import Literature.MathematicalPhysics.QuantumLattice.KomaPiFluxCoulombPrintedLongRangeOrder
import Literature.MathematicalPhysics.QuantumLattice.DWaveKomaTasakiSystem
import Literature.MathematicalPhysics.QuantumLattice.FermionQuasiFree
import HarnessLib

/-!
# Koma's `π`-flux BCS lattice-fermion model IS a Koma–Tasaki `U(1)` system
# (the instance behind Koma 2022 eq. (2.15): "there appears a spontaneous magnetization")

T. Koma, *Nambu–Goldstone modes for superconducting lattice fermions*, arXiv:2201.13135 (2022)
[Koma2022], §2, after (2.14): "For the parameters `κ, g, g'` in the parameter region of Theorem 2.1, this
is the symmetry-breaking infinite-volume ground state. Actually, there appears a spontaneous magnetization
in the sense that [33] `|Λ|⁻¹ ω_{0,g'}(O^{(Λ)}) ≥ μ > 0` (2.15) for a large `Λ`, where `μ` is a positive
constant."  Reference [33] is T. Koma, H. Tasaki, *Symmetry breaking in Heisenberg antiferromagnets*,
Commun. Math. Phys. 158 (1993) 191 [KomaTasaki1993], whose Theorem 7.3 ("long-range order of the symmetric
ground states ⟹ order `≥ √2 σ` of every ground state under a symmetry-breaking field", `U(1)` case,
"the electron pair condensation problems in lattice electron systems", p. 211) is PROVED in the tree for
the abstract Koma–Tasaki `U(1)` systems of [KomaTasaki1994] §2.3
(`KomaTasaki.komaTasakiU1Field_u1`, file `KomaTasakiU1FieldBound.lean`).

This file supplies the INSTANCE: Koma's model in Lieb's frame (`KomaPiFlux.hamiltonianC κ U g g' 0 0` of
`KomaPiFluxCoulombGaussianDomination.lean`: `π`-flux hopping `κ`, on-site `U`, BCS pair hopping `g`,
nearest-neighbour Coulomb repulsion `g'`, on the torus `(ℤ/Lℤ)^{d+1}`) together with the on-site pair
densities `o^{(1)}_x = Γ²_x`, `o^{(2)}_x = Γ¹_x` ((3.3); so that `O^{(1)} = Σ_x Γ²_x = orderParameter` is
exactly the operator sourced by `B` in `hamiltonianC κ U g g' 0 B = H - B·O^{(1)}`) and the charge
`C = N/2` is a `KomaTasaki.U1System` — hypotheses (2.12)–(2.17) i)–iii) of [KomaTasaki1994] §2.3 ALL
PROVED:

* `KomaPiFlux.KT.localHam κ U g g' x` — the terms of `H` anchored at the site `x` (symmetrised hoppings
  on the bonds out of `x`, `U(n_{x↑}-½)(n_{x↓}-½)`, the pair bonds `(g/8){[Γ¹_x-Γ¹_y]²+[Γ²_x-Γ²_y]²}` and
  the Coulomb bonds `(g'/2)Γ³_xΓ³_y` out of `x`); `Σ_x localHam x = hamiltonianC κ U g g' 0 0`
  (`sum_localHam`); Hermitian; an even operator localised on the closed neighbourhood `nbhd x`
  (`|nbhd x| ≤ 2(d+1)+1`); `‖localHam x‖ ≤ hbarConst d κ U g g'` uniformly in `L`;
* `KomaPiFlux.KT.orderDensity α x` — `Γ²_x` (`α = 0`), `Γ¹_x` (`α = 1`): Hermitian, even, on-site, norm `≤ 2`;
  `Σ_x o^{(1)}_x = orderParameter`, and the charge relations (2.14)
  `[Σ_xΓ²_x, N/2] = -iΣ_xΓ¹_x`, `[Σ_xΓ¹_x, N/2] = iΣ_xΓ²_x` from `[N, Γ^±_x] = ±2Γ^±_x`;
* `PairHopRP.commute_totalNumber_hamiltonianC_zero` — `H` (no DLS field, no source) conserves `N` (2.12);
* **`KomaPiFlux.ktSystem κ U g g' : KomaTasaki.U1System (FermionTorus (d+1) L) (EuclideanSpace ℂ _)`**
  (transport along `Matrix.toEuclideanCLM`), with `r = 2(d+1)+1`, `o = 2`, `h̄ = hbarConst d κ U g g'`;
* dictionary: `ktSystem_hamiltonian`, `ktSystem_order_zero/one`, `ktSystem_C`, `ktSystem_field`
  (`H_sys - B·O^{(1)}_sys = toEuclideanCLM (hamiltonianC κ U g g' 0 B)`), `ktSystem_obar/hbar/r`;
* `KomaPiFlux.ktSystem_isLROEigenstate` — hypothesis iv) (2.17) from matrix data: a unit eigenvector `Φ` of
  `H` and of `N` with `(2μ'|Λ|)² ≤ Re Φ†(Σ_xΓ¹_x)²Φ` is an `IsLROEigenstate` with parameter `μ'` (the
  companion value for `Σ_xΓ²_x` is automatic, `KomaTasaki.U1System.inner_order_sq_eq_of_eigen_C`);
* ground states in matrix terms for a general index type (`Matrix.groundEnergy_le_re_inner_toEuclideanCLM'`,
  `Matrix.re_inner_toEuclideanCLM_le_of_groundState`) — the hypotheses `hground`/`hmin` of the field theorems.

With this instance KT93 Theorem 7.3 applies to Koma's model BY NAME; the assembly with the long-range
order of Theorem 2.1 (`KomaPiFlux.groundState_superconductingOrder_coulomb`) — i.e. (2.15) — is the
companion file `KomaPiFluxSpontaneousOrder.lean`.  No named facts; every statement is proved.

## References

* [Koma2022] T. Koma, arXiv:2201.13135, (2.4)–(2.6), (2.12)–(2.15), (3.1)–(3.3), (3.8)–(3.10), (8.1).
* [KomaTasaki1994] T. Koma, H. Tasaki, J. Stat. Phys. 76 (1994) 745–803, §2.3 (2.12)–(2.17), §3.3–3.4.
* [KomaTasaki1993] T. Koma, H. Tasaki, Commun. Math. Phys. 158 (1993) 191–214, §7, Theorem 7.3.
* [Tasaki2020] H. Tasaki, *Physics and Mathematics of Quantum Many-Body Systems*, Springer 2020, §2.1, App. A.

## Design notes

* The template is `DWaveKomaTasakiSystem.lean` (the Hubbard `d`-wave instance); here the order densities
  are ON-SITE and commute at different sites exactly, so the plain `U1System` (hypothesis i)) is used.
* `attribute [local instance] LiebCutRP.decEqTorus`, as in every file of the `KomaPiFlux` series, so that
  the statements elaborate with the series' `DecidableEq` instance on the torus.
-/

noncomputable section

namespace Literature.MathematicalPhysics.QuantumLattice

────────────────

### What to work on
All lines with the word "that" must be located in the data and copied.

### Answer below
in the sense that [33] `|Λ|⁻¹ ω_{0,g'}(O^{(Λ)}) ≥ μ > 0` (2.15) for a large `Λ`, where `μ` is a positive
densities `o^{(1)}_x = Γ²_x`, `o^{(2)}_x = Γ¹_x` ((3.3); so that `O^{(1)} = Σ_x Γ²_x = orderParameter` is
* `attribute [local instance] LiebCutRP.decEqTorus`, as in every file of the `KomaPiFlux` series, so that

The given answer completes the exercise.